[Records provided — start]

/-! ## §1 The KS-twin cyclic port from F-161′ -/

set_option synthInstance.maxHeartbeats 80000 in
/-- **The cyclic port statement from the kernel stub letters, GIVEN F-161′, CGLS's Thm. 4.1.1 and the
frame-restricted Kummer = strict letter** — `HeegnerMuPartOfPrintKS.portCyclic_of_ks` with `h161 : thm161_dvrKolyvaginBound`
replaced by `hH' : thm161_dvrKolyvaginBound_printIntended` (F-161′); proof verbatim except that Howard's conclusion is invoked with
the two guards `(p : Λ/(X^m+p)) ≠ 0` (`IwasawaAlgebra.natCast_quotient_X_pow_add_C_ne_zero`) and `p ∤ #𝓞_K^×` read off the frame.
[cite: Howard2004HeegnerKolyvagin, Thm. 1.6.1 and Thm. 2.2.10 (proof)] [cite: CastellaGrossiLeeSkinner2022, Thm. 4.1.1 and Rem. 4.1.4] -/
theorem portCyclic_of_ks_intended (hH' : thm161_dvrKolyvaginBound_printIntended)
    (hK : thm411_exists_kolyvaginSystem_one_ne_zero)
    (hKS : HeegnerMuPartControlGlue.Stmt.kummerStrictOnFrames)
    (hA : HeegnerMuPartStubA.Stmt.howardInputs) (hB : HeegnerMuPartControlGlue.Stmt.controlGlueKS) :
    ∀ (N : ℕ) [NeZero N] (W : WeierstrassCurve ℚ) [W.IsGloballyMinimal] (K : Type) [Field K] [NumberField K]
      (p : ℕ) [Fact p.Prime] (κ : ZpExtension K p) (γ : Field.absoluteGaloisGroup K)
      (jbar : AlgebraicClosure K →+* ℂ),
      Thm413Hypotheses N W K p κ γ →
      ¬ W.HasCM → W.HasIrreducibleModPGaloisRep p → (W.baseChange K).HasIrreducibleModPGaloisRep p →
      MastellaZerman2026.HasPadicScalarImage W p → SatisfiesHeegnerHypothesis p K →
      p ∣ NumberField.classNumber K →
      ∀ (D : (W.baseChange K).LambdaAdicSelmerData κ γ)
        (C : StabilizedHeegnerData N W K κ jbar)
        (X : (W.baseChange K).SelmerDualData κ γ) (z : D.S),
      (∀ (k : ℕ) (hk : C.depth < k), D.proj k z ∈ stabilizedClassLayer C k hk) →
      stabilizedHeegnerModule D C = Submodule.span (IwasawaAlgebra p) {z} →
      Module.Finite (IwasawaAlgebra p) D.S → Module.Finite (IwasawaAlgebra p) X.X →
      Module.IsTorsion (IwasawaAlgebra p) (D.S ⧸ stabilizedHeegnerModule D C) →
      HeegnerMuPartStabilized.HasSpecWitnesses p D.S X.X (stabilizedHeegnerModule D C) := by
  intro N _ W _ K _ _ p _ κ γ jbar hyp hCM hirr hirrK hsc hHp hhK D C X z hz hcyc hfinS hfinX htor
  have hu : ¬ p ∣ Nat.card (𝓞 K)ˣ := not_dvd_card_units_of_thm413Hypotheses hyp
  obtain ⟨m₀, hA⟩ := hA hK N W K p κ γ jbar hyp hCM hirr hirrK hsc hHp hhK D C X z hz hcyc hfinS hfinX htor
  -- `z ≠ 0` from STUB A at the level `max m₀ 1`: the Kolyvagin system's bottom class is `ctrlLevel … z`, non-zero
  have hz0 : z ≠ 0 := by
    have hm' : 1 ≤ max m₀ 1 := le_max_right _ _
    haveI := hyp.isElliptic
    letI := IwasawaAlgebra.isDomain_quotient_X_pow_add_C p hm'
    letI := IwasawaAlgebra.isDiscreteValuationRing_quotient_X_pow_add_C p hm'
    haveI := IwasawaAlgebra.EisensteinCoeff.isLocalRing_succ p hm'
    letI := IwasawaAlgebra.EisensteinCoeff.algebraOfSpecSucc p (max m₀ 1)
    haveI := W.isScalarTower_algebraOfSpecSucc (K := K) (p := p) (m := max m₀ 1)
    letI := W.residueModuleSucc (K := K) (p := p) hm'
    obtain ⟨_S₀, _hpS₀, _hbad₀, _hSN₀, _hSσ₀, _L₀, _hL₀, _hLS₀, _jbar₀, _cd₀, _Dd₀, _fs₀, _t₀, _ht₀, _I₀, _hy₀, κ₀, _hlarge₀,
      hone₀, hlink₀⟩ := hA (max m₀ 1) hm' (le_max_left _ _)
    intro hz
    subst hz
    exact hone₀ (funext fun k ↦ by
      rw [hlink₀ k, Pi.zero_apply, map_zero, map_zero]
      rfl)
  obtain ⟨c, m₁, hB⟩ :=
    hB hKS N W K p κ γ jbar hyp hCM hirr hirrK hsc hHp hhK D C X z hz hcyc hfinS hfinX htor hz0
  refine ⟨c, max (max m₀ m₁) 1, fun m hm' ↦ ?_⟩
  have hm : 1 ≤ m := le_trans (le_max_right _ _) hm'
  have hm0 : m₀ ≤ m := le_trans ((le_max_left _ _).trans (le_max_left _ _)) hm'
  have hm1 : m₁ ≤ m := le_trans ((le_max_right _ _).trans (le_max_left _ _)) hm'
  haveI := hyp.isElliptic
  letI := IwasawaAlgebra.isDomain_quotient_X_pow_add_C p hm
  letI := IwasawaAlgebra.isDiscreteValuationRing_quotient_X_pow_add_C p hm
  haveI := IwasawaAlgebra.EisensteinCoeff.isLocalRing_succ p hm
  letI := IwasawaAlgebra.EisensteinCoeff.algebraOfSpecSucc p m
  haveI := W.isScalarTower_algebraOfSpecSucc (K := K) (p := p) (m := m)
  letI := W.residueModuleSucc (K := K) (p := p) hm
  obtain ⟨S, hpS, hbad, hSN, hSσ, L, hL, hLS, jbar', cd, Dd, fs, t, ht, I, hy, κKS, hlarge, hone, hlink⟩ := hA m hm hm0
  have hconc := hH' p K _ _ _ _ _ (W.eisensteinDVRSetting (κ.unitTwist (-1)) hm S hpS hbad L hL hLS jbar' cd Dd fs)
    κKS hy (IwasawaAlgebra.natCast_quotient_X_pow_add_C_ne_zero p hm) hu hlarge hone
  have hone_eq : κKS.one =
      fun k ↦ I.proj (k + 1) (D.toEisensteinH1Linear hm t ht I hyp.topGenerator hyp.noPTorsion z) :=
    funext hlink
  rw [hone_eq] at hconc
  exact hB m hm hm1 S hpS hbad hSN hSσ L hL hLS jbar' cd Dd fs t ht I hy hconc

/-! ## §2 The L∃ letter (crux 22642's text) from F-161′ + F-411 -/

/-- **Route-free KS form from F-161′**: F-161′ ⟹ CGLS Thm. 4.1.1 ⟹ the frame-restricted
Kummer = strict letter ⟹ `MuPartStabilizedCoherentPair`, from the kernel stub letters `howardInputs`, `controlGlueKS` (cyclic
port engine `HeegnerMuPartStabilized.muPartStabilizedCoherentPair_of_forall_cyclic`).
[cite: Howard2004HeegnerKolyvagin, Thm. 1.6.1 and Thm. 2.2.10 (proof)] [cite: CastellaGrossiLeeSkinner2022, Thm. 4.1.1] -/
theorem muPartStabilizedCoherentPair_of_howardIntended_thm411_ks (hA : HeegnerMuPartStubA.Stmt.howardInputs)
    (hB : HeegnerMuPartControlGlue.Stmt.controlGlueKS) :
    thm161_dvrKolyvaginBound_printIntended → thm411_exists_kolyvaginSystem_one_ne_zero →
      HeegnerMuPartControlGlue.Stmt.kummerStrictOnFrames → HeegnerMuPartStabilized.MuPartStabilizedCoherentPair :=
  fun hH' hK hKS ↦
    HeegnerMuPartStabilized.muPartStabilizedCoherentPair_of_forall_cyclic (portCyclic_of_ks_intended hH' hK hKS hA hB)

[Records provided — finish]

> _Task statement_
Each line above with the string "funext" in it should be located and copied.

> _Output of the task_
    exact hone₀ (funext fun k ↦ by
    funext hlink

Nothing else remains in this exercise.